EXERCISE DETAILS: Return all lines in the data where the string "obtain" can be found.

[Records drawn from a dataset]
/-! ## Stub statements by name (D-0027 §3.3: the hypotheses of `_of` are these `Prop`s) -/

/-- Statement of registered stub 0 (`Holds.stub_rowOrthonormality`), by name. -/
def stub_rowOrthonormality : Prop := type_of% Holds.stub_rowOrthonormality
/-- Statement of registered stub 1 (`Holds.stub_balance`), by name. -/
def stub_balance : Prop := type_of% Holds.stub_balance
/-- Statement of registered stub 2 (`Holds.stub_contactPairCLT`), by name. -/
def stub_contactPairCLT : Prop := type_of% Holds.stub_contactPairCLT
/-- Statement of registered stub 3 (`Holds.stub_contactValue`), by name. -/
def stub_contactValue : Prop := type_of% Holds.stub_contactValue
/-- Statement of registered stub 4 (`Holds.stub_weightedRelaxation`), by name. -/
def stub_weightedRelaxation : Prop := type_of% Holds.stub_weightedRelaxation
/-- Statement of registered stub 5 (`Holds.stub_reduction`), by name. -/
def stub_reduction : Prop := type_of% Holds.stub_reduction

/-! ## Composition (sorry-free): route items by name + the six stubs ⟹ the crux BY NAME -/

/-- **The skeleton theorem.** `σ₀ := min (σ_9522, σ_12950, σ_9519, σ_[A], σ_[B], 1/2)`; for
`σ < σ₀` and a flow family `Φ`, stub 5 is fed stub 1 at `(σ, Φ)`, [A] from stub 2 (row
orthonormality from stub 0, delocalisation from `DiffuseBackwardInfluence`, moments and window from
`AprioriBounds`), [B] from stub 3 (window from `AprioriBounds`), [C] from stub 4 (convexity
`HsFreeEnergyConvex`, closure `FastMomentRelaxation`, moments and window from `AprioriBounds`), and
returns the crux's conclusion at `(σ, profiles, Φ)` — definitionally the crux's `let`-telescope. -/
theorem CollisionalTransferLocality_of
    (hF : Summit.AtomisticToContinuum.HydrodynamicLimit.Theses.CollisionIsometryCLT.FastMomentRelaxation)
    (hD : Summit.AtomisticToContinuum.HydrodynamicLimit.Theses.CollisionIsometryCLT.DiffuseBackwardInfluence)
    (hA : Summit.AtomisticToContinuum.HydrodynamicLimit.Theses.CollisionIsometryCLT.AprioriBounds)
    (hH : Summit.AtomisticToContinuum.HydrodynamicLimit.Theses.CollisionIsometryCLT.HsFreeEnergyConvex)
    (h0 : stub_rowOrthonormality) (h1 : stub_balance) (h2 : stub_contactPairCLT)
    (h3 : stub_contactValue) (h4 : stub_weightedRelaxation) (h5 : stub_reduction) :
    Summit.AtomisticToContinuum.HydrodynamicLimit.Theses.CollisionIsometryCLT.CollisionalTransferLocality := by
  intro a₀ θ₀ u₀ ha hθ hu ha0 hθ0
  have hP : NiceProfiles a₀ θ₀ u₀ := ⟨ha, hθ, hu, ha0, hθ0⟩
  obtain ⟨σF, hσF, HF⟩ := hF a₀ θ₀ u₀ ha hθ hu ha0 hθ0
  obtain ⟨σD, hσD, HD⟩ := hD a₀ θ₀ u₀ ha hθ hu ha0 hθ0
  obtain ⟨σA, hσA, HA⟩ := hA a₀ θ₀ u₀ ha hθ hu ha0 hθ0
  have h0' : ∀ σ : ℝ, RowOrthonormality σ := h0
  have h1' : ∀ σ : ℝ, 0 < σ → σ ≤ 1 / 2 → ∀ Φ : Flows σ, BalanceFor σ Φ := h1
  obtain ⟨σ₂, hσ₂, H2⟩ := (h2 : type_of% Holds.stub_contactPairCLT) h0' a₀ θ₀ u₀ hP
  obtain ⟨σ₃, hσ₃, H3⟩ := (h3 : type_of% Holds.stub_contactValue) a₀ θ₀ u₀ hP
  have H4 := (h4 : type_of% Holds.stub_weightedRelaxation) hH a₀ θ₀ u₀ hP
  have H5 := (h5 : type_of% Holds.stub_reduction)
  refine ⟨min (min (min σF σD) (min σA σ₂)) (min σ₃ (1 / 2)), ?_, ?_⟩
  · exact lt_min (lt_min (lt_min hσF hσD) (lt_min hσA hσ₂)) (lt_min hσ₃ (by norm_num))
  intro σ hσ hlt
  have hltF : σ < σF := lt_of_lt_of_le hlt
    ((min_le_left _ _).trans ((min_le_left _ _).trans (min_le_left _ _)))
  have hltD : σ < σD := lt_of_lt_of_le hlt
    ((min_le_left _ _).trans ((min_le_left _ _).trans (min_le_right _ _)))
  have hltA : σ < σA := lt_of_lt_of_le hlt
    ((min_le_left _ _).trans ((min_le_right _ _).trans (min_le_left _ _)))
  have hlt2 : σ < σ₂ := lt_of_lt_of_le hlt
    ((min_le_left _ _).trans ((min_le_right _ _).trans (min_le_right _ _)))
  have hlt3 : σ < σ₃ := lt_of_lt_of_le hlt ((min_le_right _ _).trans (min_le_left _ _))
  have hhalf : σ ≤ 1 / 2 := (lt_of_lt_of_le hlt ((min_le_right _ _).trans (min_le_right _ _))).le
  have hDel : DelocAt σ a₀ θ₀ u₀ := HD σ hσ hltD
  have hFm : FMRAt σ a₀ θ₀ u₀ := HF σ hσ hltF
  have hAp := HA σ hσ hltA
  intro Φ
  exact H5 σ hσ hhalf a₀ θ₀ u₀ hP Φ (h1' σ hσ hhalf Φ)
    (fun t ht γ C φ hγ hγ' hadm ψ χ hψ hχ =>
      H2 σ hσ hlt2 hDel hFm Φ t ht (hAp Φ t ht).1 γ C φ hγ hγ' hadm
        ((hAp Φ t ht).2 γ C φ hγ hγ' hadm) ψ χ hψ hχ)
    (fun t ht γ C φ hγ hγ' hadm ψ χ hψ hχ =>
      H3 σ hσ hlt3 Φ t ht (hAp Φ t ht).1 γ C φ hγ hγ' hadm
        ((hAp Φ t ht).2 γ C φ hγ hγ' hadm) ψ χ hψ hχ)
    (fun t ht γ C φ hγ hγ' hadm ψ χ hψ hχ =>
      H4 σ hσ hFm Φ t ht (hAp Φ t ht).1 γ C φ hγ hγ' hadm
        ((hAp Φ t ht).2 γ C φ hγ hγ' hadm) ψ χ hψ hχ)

EXERCISE SOLUTION:
  obtain ⟨σF, hσF, HF⟩ := hF a₀ θ₀ u₀ ha hθ hu ha0 hθ0
  obtain ⟨σD, hσD, HD⟩ := hD a₀ θ₀ u₀ ha hθ hu ha0 hθ0
  obtain ⟨σA, hσA, HA⟩ := hA a₀ θ₀ u₀ ha hθ hu ha0 hθ0
  obtain ⟨σ₂, hσ₂, H2⟩ := (h2 : type_of% Holds.stub_contactPairCLT) h0' a₀ θ₀ u₀ hP
  obtain ⟨σ₃, hσ₃, H3⟩ := (h3 : type_of% Holds.stub_contactValue) a₀ θ₀ u₀ hP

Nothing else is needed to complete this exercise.